SGELS(3) solves overdetermined or underdetermined real linear systems involving an M-by-N matrix A, or its transpose, using a QR or LQ factorization of A

SYNOPSIS

SUBROUTINE SGELS(
TRANS, M, N, NRHS, A, LDA, B, LDB, WORK, LWORK, INFO )

    
CHARACTER TRANS

    
INTEGER INFO, LDA, LDB, LWORK, M, N, NRHS

    
REAL A( LDA, * ), B( LDB, * ), WORK( * )

PURPOSE

SGELS solves overdetermined or underdetermined real linear systems involving an M-by-N matrix A, or its transpose, using a QR or LQ factorization of A. It is assumed that A has full rank. The following options are provided:
1. If TRANS = 'N' and m >= n: find the least squares solution of
   an overdetermined system, i.e., solve the least squares problem
                minimize || B - A*X ||.
2. If TRANS = 'N' and m < n: find the minimum norm solution of
   an underdetermined system A * X = B.
3. If TRANS = 'T' and m >= n: find the minimum norm solution of
   an undetermined system A**T * X = B.
4. If TRANS = 'T' and m < n: find the least squares solution of
   an overdetermined system, i.e., solve the least squares problem
                minimize || B - A**T * X ||.
Several right hand side vectors b and solution vectors x can be handled in a single call; they are stored as the columns of the M-by-NRHS right hand side matrix B and the N-by-NRHS solution matrix X.

ARGUMENTS

TRANS (input) CHARACTER*1
= 'N': the linear system involves A;
= 'T': the linear system involves A**T.
M (input) INTEGER
The number of rows of the matrix A. M >= 0.
N (input) INTEGER
The number of columns of the matrix A. N >= 0.
NRHS (input) INTEGER
The number of right hand sides, i.e., the number of columns of the matrices B and X. NRHS >=0.
A (input/output) REAL array, dimension (LDA,N)
On entry, the M-by-N matrix A. On exit, if M >= N, A is overwritten by details of its QR factorization as returned by SGEQRF; if M < N, A is overwritten by details of its LQ factorization as returned by SGELQF.
LDA (input) INTEGER
The leading dimension of the array A. LDA >= max(1,M).
B (input/output) REAL array, dimension (LDB,NRHS)
On entry, the matrix B of right hand side vectors, stored columnwise; B is M-by-NRHS if TRANS = 'N', or N-by-NRHS if TRANS = 'T'. On exit, if INFO = 0, B is overwritten by the solution vectors, stored columnwise: if TRANS = 'N' and m >= n, rows 1 to n of B contain the least squares solution vectors; the residual sum of squares for the solution in each column is given by the sum of squares of elements N+1 to M in that column; if TRANS = 'N' and m < n, rows 1 to N of B contain the minimum norm solution vectors; if TRANS = 'T' and m >= n, rows 1 to M of B contain the minimum norm solution vectors; if TRANS = 'T' and m < n, rows 1 to M of B contain the least squares solution vectors; the residual sum of squares for the solution in each column is given by the sum of squares of elements M+1 to N in that column.
LDB (input) INTEGER
The leading dimension of the array B. LDB >= MAX(1,M,N).
WORK (workspace/output) REAL array, dimension (MAX(1,LWORK))
On exit, if INFO = 0, WORK(1) returns the optimal LWORK.
LWORK (input) INTEGER
The dimension of the array WORK. LWORK >= max( 1, MN + max( MN, NRHS ) ).
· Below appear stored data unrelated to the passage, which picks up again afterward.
open Classical in
/-- **Kesten's planar IIC, unconditionally**: `limsup_n` and `liminf_n` of `#{z ∈ Λ(n) : 0 ↔ z}/((2n+1)²π_{p_c}(n))` are a.s. constant and the
`limsup` constant is positive ((A2)□ at aspect `(9,77)` by RSW; planar count tightness `Rsw3.annulusClusterCount_tight_Z2`).
[cite: Kesten1986, Thm. (8)] [cite: Georgii2011, Prop. 7.9] -/
theorem iicMeasure_exists_ae_volume_rates_eq_const_Z2 {ν : Measure (BondConfig (Site 2))} [IsProbabilityMeasure ν]
    (hν : ∀ (F : Finset (Sym2 (Site 2))) (E : Set (BondConfig (Site 2))), MeasurableSet E → DeterminedBy E ↑F →
      Tendsto (fun n : ℕ => (bondPercolation (zdGraph 2) (criticalProbI 2)).real (E ∩ siteToBoundary 2 n) /
        oneArmProb 2 (criticalProbI 2) n) atTop (𝓝 (ν.real E))) :
    (∃ c : ℝ≥0∞, 0 < c ∧ ∀ᵐ ω ∂ν, limsup (fun n => ENNReal.ofReal
        (((((box 2 n).filter fun z => ω ∈ (openConn (0 : Site 2) z : Set (BondConfig (Site 2)))).card : ℕ) : ℝ) /
          ((2 * (n : ℝ) + 1) ^ 2 * oneArmProb 2 (criticalProbI 2) n))) atTop = c) ∧
    (∃ c : ℝ≥0∞, ∀ᵐ ω ∂ν, liminf (fun n => ENNReal.ofReal
        (((((box 2 n).filter fun z => ω ∈ (openConn (0 : Site 2) z : Set (BondConfig (Site 2)))).card : ℕ) : ℝ) /
          ((2 * (n : ℝ) + 1) ^ 2 * oneArmProb 2 (criticalProbI 2) n))) atTop = c) := by
  obtain ⟨ϰ, hϰ, hA2⟩ := exists_setToSetQuasiMultAspectAt_two_of_criticalProbI_le
  exact ⟨iicMeasure_exists_ae_limsup_volume_eq_const_pos (d := 2) le_rfl (by norm_num) (by norm_num) hϰ (hA2 _ le_rfl) le_rfl
      Rsw3.annulusClusterCount_tight_Z2 hν,
    (iicMeasure_exists_ae_volume_rates_eq_const_criticalProbI (d := 2) le_rfl (by norm_num) hϰ (hA2 _ le_rfl) hν).2⟩

end Summit.CriticalPhenomena.PercolationContinuityZ3.Theorems.Crossing

end
/-! ## §4 (hLift-inst) -/

/-- **(hLift-inst)** — the third `H¹`-hypothesis of F2 for the curve's `π`-adic Eisenstein tower at `w`: if `H²(π^{c'} •) = 0` on
the local `H²(K_w, Level j)` of every level (`hH2`, (F4c)), then for `c' ≤ N` every local class `y ∈ H¹(K_w, Level N)` agrees,
after the reduction `H¹(f N (N − c')) = D.mapH w N (N − c')`, with the `N`-component of a COMPATIBLE family of local classes.
[cite: Howard2004HeegnerKolyvagin, §1.3 H.5(b), §1.6 and Lemma 3.2.7 (arXiv p. 7 L96–97, p. 12 L29–55, p. 16)]
[cite: SerreGaloisCohomology1997, Ch. I §2.2–2.3 and II §5.2] -/
theorem piTorsionCut_hLift {c' N : ℕ} (hc' : c' ≤ N)
    (hH2 : ∀ j (z : galoisCohomology (GaloisRep.toLocal w ((E.eisensteinPiRefinementDatum κ hm).levelRep j)) 2),
      galoisCohomology.scalarMap (GaloisRep.toLocal w ((E.eisensteinPiRefinementDatum κ hm).levelRep j))
        (((E.eisensteinPiRefinementDatum κ hm).isScalarLinear_levelRep j).restrictField _) 2
        ((E.eisensteinPiRefinementDatum κ hm).π ^ c') z = 0)
    (y : galoisCohomology (GaloisRep.toLocal w ((E.eisensteinPiRefinementDatum κ hm).levelRep N)) 1) :
    ∃ x ∈ compatibleFamilies
        (H := fun j ↦ galoisCohomology (GaloisRep.toLocal w ((E.eisensteinPiRefinementDatum κ hm).levelRep j)) 1)
        (fun j ↦ galoisCohomology.map (localIntertwining ((E.eisensteinPiRefinementDatum κ hm).levelRep (j + 1))
          ((E.eisensteinPiRefinementDatum κ hm).levelRep j) w ((E.eisensteinPiRefinementDatum κ hm).map (j + 1) j).toAddMonoidHom
          ((E.eisensteinPiRefinementDatum κ hm).map_equivariant_toLocal w (j + 1) j)) 1),
      galoisCohomology.map (localIntertwining ((E.eisensteinPiRefinementDatum κ hm).levelRep N)
          ((E.eisensteinPiRefinementDatum κ hm).levelRep (N - c')) w ((E.eisensteinPiRefinementDatum κ hm).map N (N - c')).toAddMonoidHom
          ((E.eisensteinPiRefinementDatum κ hm).map_equivariant_toLocal w N (N - c'))) 1 (x N) =
        galoisCohomology.map (localIntertwining ((E.eisensteinPiRefinementDatum κ hm).levelRep N)
          ((E.eisensteinPiRefinementDatum κ hm).levelRep (N - c')) w ((E.eisensteinPiRefinementDatum κ hm).map N (N - c')).toAddMonoidHom
          ((E.eisensteinPiRefinementDatum κ hm).map_equivariant_toLocal w N (N - c'))) 1 y := by
  haveI : ∀ j, Finite (galoisCohomology (GaloisRep.toLocal w ((E.eisensteinPiRefinementDatum κ hm).levelRep j)) 1) :=
    fun j ↦ E.finite_galoisCohomology_toLocal_piLevel κ hm w j
  exact exists_mem_compatibleFamilies_map_sub_eq_map_sub_of_scalarMap_two_eq_zero
    (ρ := fun j ↦ GaloisRep.toLocal w ((E.eisensteinPiRefinementDatum κ hm).levelRep j))
    (f := fun a b ↦ localIntertwining ((E.eisensteinPiRefinementDatum κ hm).levelRep a)
      ((E.eisensteinPiRefinementDatum κ hm).levelRep b) w ((E.eisensteinPiRefinementDatum κ hm).map a b).toAddMonoidHom
      ((E.eisensteinPiRefinementDatum κ hm).map_equivariant_toLocal w a b))
    (fun j ↦ ((E.eisensteinPiRefinementDatum κ hm).isScalarLinear_levelRep j).restrictField _)
    (fun a b r x ↦ ((E.eisensteinPiRefinementDatum κ hm).map a b).map_smul r x)
    (fun a x ↦ (E.eisensteinPiRefinementDatum κ hm).map_self a x)
    (fun _ _ _ hcb hba x ↦ (E.eisensteinPiRefinementDatum κ hm).map_map_of_le hcb hba x)
    (fun _ _ hab x ↦ (E.eisensteinPiRefinementDatum κ hm).map_map_succ hab x)
    (fun ℓ n ↦ (E.eisensteinPiRefinementDatum κ hm).map_injective ℓ n)
    (fun ℓ n ↦ (E.eisensteinPiRefinementDatum κ hm).map_surjective ℓ n)
    (fun ℓ n y ↦ (E.eisensteinPiRefinementDatum κ hm).map_eq_zero_iff ℓ n y)
    (fun ℓ n x ↦ (E.eisensteinPiRefinementDatum κ hm).map_map_smul ℓ n x)
    hc' hH2 y
import Mathlib
import Literature.Analysis.FluidPDE.NSCylinderVelocityCompactness
import HarnessLib

/-!
# Weak equicontinuity in time of the velocity pairings, UNIFORMLY IN THE VISCOSITY `|ν| ≤ 1` —
# part 1: the pairing is a primitive of the viscosity-`ν` remainder (support item `EulerZoomLiouville.SereginZoomReduction` = stmt-19834)

Route `EulerZoomLiouville` (NavierStokesRegularity), support item Z = Seregin's Euler-zoom theorem (Seregin 2026
Thm 3.1 = Seregin 2023 Prop 1.2 at `(s,l,κ) = (3,3,2)`, `f(r) = r^ρ`): a compactness argument for the zoomed
sequence `v_k(s,y) = λ_k^{1+ρ} v(t₀ + λ_k^{2+ρ}s, x₀ + λ_k y)`, which solves Navier–Stokes with the VANISHING
viscosities `ν_k = λ_k^ρ → 0`.  The tree's equicontinuity input of the velocity compactness on a cylinder,
`NSCylinder.exists_fullMeasure_pairing_modulus` (Lin 1998 Thm 2.2 / Bradshaw–Tsai 2019 §4.3), is stated for
`ν = 1`; this file is its `ν`-uniform twin (same proof with `ν` threaded through; for `|ν| ≤ 1` the modulus is
the `ν = 1` one): `setIntegral_deriv_mul_pairing_add_eq_zero_visc` / `exists_ae_pairing_eq_const_add_primitive_visc`
(the pairing `∫_Ω ⟪u(t), η⟫` is a.e. the primitive of `∫_Ω (⟪u, Dη u⟫ + ν⟪u, Δη⟫ + p div η)`),
`ae_abs_remainder_le_visc` (the remainder bound), `exists_fullMeasure_pairing_modulus_visc` (the modulus
`A|t-s| + B|t-s|^{1/3}` on a full-measure set of times, `A = K₁C + K₂(|Ω| + C)`, `B = 3K₁(|Ω|^{1/2}C_p)^{2/3}`).
WHAT THIS IS NOT: not NS regularity, not the crux; bookkeeping toward the kernel proof of the support item Z
(`--supports` stmt-19834). [folklore]
-/

noncomputable section

set_option linter.dupNamespace false

open MeasureTheory TopologicalSpace Set Function Filter Topology Metric Bornology intervalIntegral
open scoped NNReal ENNReal InnerProductSpace RealInnerProductSpace Laplacian

namespace Summit.NavierStokesRegularity.NavierStokesRegularity.Theorems.SereginZoomReduction

open Literature.Analysis Literature.Analysis.FluidPDE Literature.Analysis.FunctionSpaces

section Cylinder

variable {u : ℝ → (EuclideanSpace ℝ (Fin 3)) → (EuclideanSpace ℝ (Fin 3))}
  {p : ℝ → (EuclideanSpace ℝ (Fin 3)) → ℝ} {Ω : Opens (EuclideanSpace ℝ (Fin 3))} {a b ν : ℝ}

/-- The viscosity-`ν` remainder `⟪u, Dη u⟫ + ν⟪u, Δη⟫ + p div η` is integrable on the cylinder when
`u` is square integrable and `p` integrable there. [folklore] -/
theorem integrable_remainder_test_visc (ν : ℝ)
    (hu : Integrable (uncurry u) (volume.restrict (Ioo a b ×ˢ (Ω : Set (EuclideanSpace ℝ (Fin 3))))))
    (hu2 : Integrable (fun z : ℝ × (EuclideanSpace ℝ (Fin 3)) => ‖u z.1 z.2‖ ^ 2)
      (volume.restrict (Ioo a b ×ˢ (Ω : Set (EuclideanSpace ℝ (Fin 3))))))
    (hpi : Integrable (uncurry p) (volume.restrict (Ioo a b ×ˢ (Ω : Set (EuclideanSpace ℝ (Fin 3))))))
    {η : (EuclideanSpace ℝ (Fin 3)) → (EuclideanSpace ℝ (Fin 3))} (hη1 : ContDiff ℝ 2 η) {K₁ K₂ : ℝ}
    (hK₁ : ∀ x, ‖fderiv ℝ η x‖ ≤ K₁) (hK₂ : ∀ x, ‖Δ η x‖ ≤ K₂) :
    Integrable (fun w : ℝ × (EuclideanSpace ℝ (Fin 3)) =>
        ⟪u w.1 w.2, fderiv ℝ η w.2 (u w.1 w.2)⟫ + ν * ⟪u w.1 w.2, Δ η w.2⟫ +
          p w.1 w.2 * VectorCalculus.divergence η w.2)
      (volume.restrict (Ioo a b ×ˢ (Ω : Set (EuclideanSpace ℝ (Fin 3))))) := by
  have h1 := NSCylinder.integrable_remainder_test hu hu2 hpi hη1 hK₁ hK₂
  have cL : Continuous (Δ η) := continuous_laplacian hη1
  have i2 : Integrable (fun w : ℝ × (EuclideanSpace ℝ (Fin 3)) => ⟪u w.1 w.2, Δ η w.2⟫)
      (volume.restrict (Ioo a b ×ˢ (Ω : Set (EuclideanSpace ℝ (Fin 3))))) := by
    refine Integrable.mono' (hu.norm.mul_const K₂)
      (hu.1.inner (cL.comp continuous_snd).aestronglyMeasurable) (Eventually.of_forall fun w => ?_)
    exact (norm_inner_le_norm _ _).trans (mul_le_mul_of_nonneg_left (hK₂ w.2) (norm_nonneg _))
  refine (h1.add (i2.const_mul (ν - 1))).congr (Eventually.of_forall fun w => ?_)
  simp only [Pi.add_apply]
  ring

/-- **Testing the momentum equation (viscosity `ν`, no force) with `χ(t) η(x)` on a product
cylinder.**  For a distributional solution in `W = (a, b) × Ω`, `Ω` bounded, with `u ∈ L²(W)`,
`p ∈ L¹(W)`, a smooth `χ` compactly supported in `(a, b)` and a test field `η` on `Ω`:
`∫_a^b (χ'(t) ∫_Ω ⟪u(t), η⟫ + χ(t) ∫_Ω (⟪u, Dη u⟫ + ν⟪u, Δη⟫ + p div η)(t)) dt = 0`
(the `ν`-threaded copy of `NSCylinder.setIntegral_deriv_mul_pairing_add_eq_zero`). [folklore] -/
theorem setIntegral_deriv_mul_pairing_add_eq_zero_visc
    (hsol : IsDistributionalNSSolutionOn (timeCylinder Ω a b) ν 0 u p)
    (hbΩ : IsBounded (Ω : Set (EuclideanSpace ℝ (Fin 3))))
    (hu2 : ∫⁻ z in Ioo a b ×ˢ (Ω : Set (EuclideanSpace ℝ (Fin 3))), ‖u z.1 z.2‖ₑ ^ 2 < ∞)
    (hpi : Integrable (uncurry p) (volume.restrict (Ioo a b ×ˢ (Ω : Set (EuclideanSpace ℝ (Fin 3))))))
    {χ : ℝ → ℝ} (hχ : ContDiff ℝ (⊤ : ℕ∞) χ) (hχc : HasCompactSupport χ)
    (hχI : tsupport χ ⊆ Ioo a b)
    {η : (EuclideanSpace ℝ (Fin 3)) → (EuclideanSpace ℝ (Fin 3))} (hη : FunctionSpaces.IsTestFunctionOn Ω η) :
    ∫ t in Ioo a b,
      ((deriv χ t * ∫ x in (Ω : Set (EuclideanSpace ℝ (Fin 3))), ⟪u t x, η x⟫) +
        χ t * ∫ x in (Ω : Set (EuclideanSpace ℝ (Fin 3))),
          (⟪u t x, fderiv ℝ η x (u t x)⟫ + ν * ⟪u t x, Δ η x⟫ +
            p t x * VectorCalculus.divergence η x)) = 0 := by
  obtain ⟨K₀, K₁, K₂, hK₀, hK₁, hK₂⟩ := exists_bounds_of_isTestFunctionOn hη
  have hηd : Differentiable ℝ η := hη.contDiff.differentiable (by simp)
  have hη2 : ContDiff ℝ 2 η := hη.contDiff.of_le (by norm_cast)
  have hχd : Differentiable ℝ χ := hχ.differentiable (by simp)
  obtain ⟨Cχ, hCχ⟩ := hχ.continuous.bounded_above_of_compact_support hχc
  obtain ⟨Cχ', hCχ'⟩ := (hχ.continuous_deriv (by simp)).bounded_above_of_compact_support hχc.deriv
  have hm : AEStronglyMeasurable (uncurry u)
      (volume.restrict (Ioo a b ×ˢ (Ω : Set (EuclideanSpace ℝ (Fin 3))))) :=
    hsol.1.aestronglyMeasurable
  have hu := NSCylinder.integrable_of_lintegral_sq hbΩ hm hu2
  have hu2' := NSCylinder.integrable_norm_sq_of_lintegral_sq hm hu2
  -- the distributional identity for `ψ = χ ⊗ η`
  have hψ : IsSpaceTimeTestOn (timeCylinder Ω a b) (fun s x => χ s • η x) :=
    isSpaceTimeTestOn_prod_smul isOpen_Ioo Ω.isOpen hχ hχc hχI hη
  have key := hsol.2.2.2.2 _ hψ
  -- the two integrable pieces
  set G : ℝ × (EuclideanSpace ℝ (Fin 3)) → ℝ := fun w =>
    ⟪u w.1 w.2, fderiv ℝ η w.2 (u w.1 w.2)⟫ + ν * ⟪u w.1 w.2, Δ η w.2⟫ +
      p w.1 w.2 * VectorCalculus.divergence η w.2 with hG
  have iU : Integrable (fun w : ℝ × (EuclideanSpace ℝ (Fin 3)) => ⟪u w.1 w.2, η w.2⟫)
      (volume.restrict (Ioo a b ×ˢ (Ω : Set (EuclideanSpace ℝ (Fin 3))))) :=
    NSCylinder.integrable_inner_test hu hη.contDiff.continuous hK₀
  have iG : Integrable G (volume.restrict (Ioo a b ×ˢ (Ω : Set (EuclideanSpace ℝ (Fin 3))))) :=
    integrable_remainder_test_visc ν hu hu2' hpi hη2 hK₁ hK₂
  have iU' : Integrable (fun w : ℝ × (EuclideanSpace ℝ (Fin 3)) => deriv χ w.1 * ⟪u w.1 w.2, η w.2⟫)
      (volume.restrict (Ioo a b ×ˢ (Ω : Set (EuclideanSpace ℝ (Fin 3))))) :=
    integrable_time_mul iU (hχ.continuous_deriv (by simp)) (C := Cχ')
      fun s => by simpa [Real.norm_eq_abs] using hCχ' s
  have iG' : Integrable (fun w : ℝ × (EuclideanSpace ℝ (Fin 3)) => χ w.1 * G w)
      (volume.restrict (Ioo a b ×ˢ (Ω : Set (EuclideanSpace ℝ (Fin 3))))) :=
    integrable_time_mul iG hχ.continuous (C := Cχ) fun s => by simpa [Real.norm_eq_abs] using hCχ s
  -- rewrite the tested integrand
  have key' : ∫ w in Ioo a b ×ˢ (Ω : Set (EuclideanSpace ℝ (Fin 3))),
      (deriv χ w.1 * ⟪u w.1 w.2, η w.2⟫ + χ w.1 * G w) = 0 := by
    refine Eq.trans (setIntegral_congr_fun
      (measurableSet_Ioo.prod Ω.isOpen.measurableSet) fun w _ => ?_) key
    rw [hG]
    dsimp only
    rw [timeDeriv_prod_smul hχd, convect_fun_const_smul _ (hηd w.2),
      laplacian_fun_const_smul hη2, divergence_fun_const_smul (hηd w.2)]
    simp only [inner_smul_right, Pi.zero_apply, inner_zero_left, convect]
    ring
  -- Fubini
  rw [FunctionSpaces.AubinLions.volume_restrict_prod] at key' iU iG iU' iG'
  have iS : Integrable (fun w : ℝ × (EuclideanSpace ℝ (Fin 3)) =>
      deriv χ w.1 * ⟪u w.1 w.2, η w.2⟫ + χ w.1 * G w)
      (((volume : Measure ℝ).restrict (Ioo a b)).prod
        ((volume : Measure (EuclideanSpace ℝ (Fin 3))).restrict
          (Ω : Set (EuclideanSpace ℝ (Fin 3))))) := iU'.add iG'
  rw [integral_prod _ iS] at key'
  have hae : ∀ᵐ t ∂((volume : Measure ℝ).restrict (Ioo a b)),
      (∫ x in (Ω : Set (EuclideanSpace ℝ (Fin 3))), (deriv χ t * ⟪u t x, η x⟫ + χ t * G (t, x))) =
        (deriv χ t * ∫ x in (Ω : Set (EuclideanSpace ℝ (Fin 3))), ⟪u t x, η x⟫) +
          χ t * ∫ x in (Ω : Set (EuclideanSpace ℝ (Fin 3))),
            (⟪u t x, fderiv ℝ η x (u t x)⟫ + ν * ⟪u t x, Δ η x⟫ +
              p t x * VectorCalculus.divergence η x) := by
    filter_upwards [iU.prod_right_ae, iG.prod_right_ae] with t h1 h2
    rw [integral_add (h1.const_mul _) (h2.const_mul _), MeasureTheory.integral_const_mul,
      MeasureTheory.integral_const_mul]
  rw [← integral_congr_ae hae]
  exact key'

/-- **The pairing is a primitive, a.e.** (viscosity `ν`): for some constant `c` and a.e. `t ∈ (a,b)`,
`∫_Ω ⟪u(t), η⟫ = c + ∫_{(a,t]} ∫_Ω (⟪u, Dη u⟫ + ν⟪u, Δη⟫ + p div η)` (du Bois-Reymond). [folklore] -/
theorem exists_ae_pairing_eq_const_add_primitive_visc
    (hsol : IsDistributionalNSSolutionOn (timeCylinder Ω a b) ν 0 u p)
    (hbΩ : IsBounded (Ω : Set (EuclideanSpace ℝ (Fin 3))))
    (hu2 : ∫⁻ z in Ioo a b ×ˢ (Ω : Set (EuclideanSpace ℝ (Fin 3))), ‖u z.1 z.2‖ₑ ^ 2 < ∞)
    (hpi : Integrable (uncurry p) (volume.restrict (Ioo a b ×ˢ (Ω : Set (EuclideanSpace ℝ (Fin 3))))))
    {η : (EuclideanSpace ℝ (Fin 3)) → (EuclideanSpace ℝ (Fin 3))} (hη : FunctionSpaces.IsTestFunctionOn Ω η) :
    ∃ c : ℝ, ∀ᵐ t ∂(volume.restrict (Ioo a b)),
      (∫ x in (Ω : Set (EuclideanSpace ℝ (Fin 3))), ⟪u t x, η x⟫) = c + ∫ s in Ioc a t,
        ∫ x in (Ω : Set (EuclideanSpace ℝ (Fin 3))),
          (⟪u s x, fderiv ℝ η x (u s x)⟫ + ν * ⟪u s x, Δ η x⟫ +
            p s x * VectorCalculus.divergence η x) := by
  obtain ⟨K₀, K₁, K₂, hK₀, hK₁, hK₂⟩ := exists_bounds_of_isTestFunctionOn hη
  have hη2 : ContDiff ℝ 2 η := hη.contDiff.of_le (by norm_cast)
  have hm : AEStronglyMeasurable (uncurry u)
      (volume.restrict (Ioo a b ×ˢ (Ω : Set (EuclideanSpace ℝ (Fin 3))))) :=
    hsol.1.aestronglyMeasurable
  have hu := NSCylinder.integrable_of_lintegral_sq hbΩ hm hu2
  have hu2' := NSCylinder.integrable_norm_sq_of_lintegral_sq hm hu2
  have iU := NSCylinder.integrable_inner_test hu hη.contDiff.continuous hK₀
  have iG := integrable_remainder_test_visc ν hu hu2' hpi hη2 hK₁ hK₂
  rw [FunctionSpaces.AubinLions.volume_restrict_prod] at iU iG
  refine exists_ae_eq_const_add_primitive iU.integral_prod_left iG.integral_prod_left
    fun χ hχ hχc hχI => ?_
  exact setIntegral_deriv_mul_pairing_add_eq_zero_visc hsol hbΩ hu2 hpi hχ hχc hχI hη

end Cylinder

end Summit.NavierStokesRegularity.NavierStokesRegularity.Theorems.SereginZoomReduction
import Summits.CriticalPhenomena.PercolationContinuityZ3.Theorems.PercNearOneGluingNoHeavyQuantTopFlippedLightFloorCellsLH
import Summits.CriticalPhenomena.PercolationContinuityZ3.Theorems.PercNearOneGluingNoHeavyQuantTopFlippedLightFloorCellsLL
import Summits.CriticalPhenomena.PercolationContinuityZ3.Theorems.PercNearOneGluingNoHeavyQuantTwoBlobTopFlippedLightHeavy
import HarnessLib

/-!
# QUANT lane R8, T-DEC, binder (II): the TOP-FLIPPED LIGHT PIECES ARE DEC AT EVERY ASPECT RATIO FOR FLOORS `x ≥ 1/3` (part 3)

builds on p205010 (kernel theorem, internal audit signed; external expert review pending)

Support file (`--supports stmt-CriticalPhenomena-4575`), QUANT lane seat prim-quant-arm-2 (gen 31), rung R8 of
`run/shared/lean/prim/quant/LADDER.md`.  `…TwoBlobTopFlippedLightHeavy` / `…LightLight` prove the top-flipped light pieces standalone DEC under
the aspect hypothesis "a light cell is at most 4 times as long as its partner"; the exact threshold of the aspect ratio (≈ 4.85) is attained only
at SMALL floors, and for `x ≥ x*` with `(1−x*)³ = 4x*²` (`x* ≈ 0.2955`) no aspect bound is needed at all (seat folder `work/tfp/xstar.py`, 0
failures for every aspect ratio up to 128).  This file proves it for `x ≥ 1/3` — the floors `x = 1 − t` of `Quant.FarTreeRow` near `t → 0` are in
this range — with the same proof skeleton (`decAtT_singleLow_iff` + cells) and the floor-mode cells `tfpCellF_*`.
* `LawDec.twoBlob_topFlipped_lightHeavy_decAtT_of_floor` — light `(A, γ)`, heavy `(B, g)`, `A, B ≤ j < A + B`, `c ≤ 2A`, `c ≤ 2B`, `x ≥ 1/3`.
* `LawDec.twoBlob_topFlipped_lightLight_decAtT_of_floor` (+ `_of_le_of_floor`) — both cells light.
* `LawDec.topFlipped_capacity_LH_floor` / `_LL_floor` — the real inequalities.
Theorems only, standard axioms, no sorries, no definitions.

[this work]; DEC rules ARCH-TREES-G49 §2.2 / DEC-TAMP-G50 §3.1, the single-low criterion `…QuantSingleLowCapacity` (typer g23), the
cell-certificate pipeline FOR-PROVERS-CERT-PIPELINE (typer g23), the (II) piece anatomy FOR-PROVERS-CONV-PIECES (lead g26) — this lane.
Nothing here is cited as a published result.  The gluing rows served [cite: KozmaNitzan2024, Conjecture 3 (p. 15)]; product measure
[cite: Grimmett1999, §1.3 p. 10].
-/

noncomputable section

namespace Summit.CriticalPhenomena.PercolationContinuityZ3.Theorems

namespace Quant

open Finset

/-- the two-blob law `(1−u)(1−v)δ₀ + u(1−v)δ_a + (1−u)vδ_b + uvδ_{a+b}` evaluated at `h` (as in `…QuantBlobDecTwoLawParts`) -/
local notation3 "LAW2[" a ", " u ", " b ", " v ", " h "]" =>
  (1 - (u : ℝ)) * (1 - (v : ℝ)) * (if (h : ℕ) = 0 then (1 : ℝ) else 0)
    + (u : ℝ) * (1 - (v : ℝ)) * (if (h : ℕ) = (a : ℕ) then (1 : ℝ) else 0)
    + (1 - (u : ℝ)) * (v : ℝ) * (if (h : ℕ) = (b : ℕ) then (1 : ℝ) else 0)
    + (u : ℝ) * (v : ℝ) * (if (h : ℕ) = (a : ℕ) + (b : ℕ) then (1 : ℝ) else 0)

namespace LawDec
For optimal performance, LWORK >= max( 1, MN + max( MN, NRHS )*NB ). where MN = min(M,N) and NB is the optimum block size. If LWORK = -1, then a workspace query is assumed; the routine only calculates the optimal size of the WORK array, returns this value as the first entry of the WORK array, and no error message related to LWORK is issued by XERBLA.
INFO (output) INTEGER
= 0: successful exit
< 0: if INFO = -i, the i-th argument had an illegal value
> 0: if INFO = i, the i-th diagonal element of the triangular factor of A is zero, so that A does not have full rank; the least squares solution could not be computed.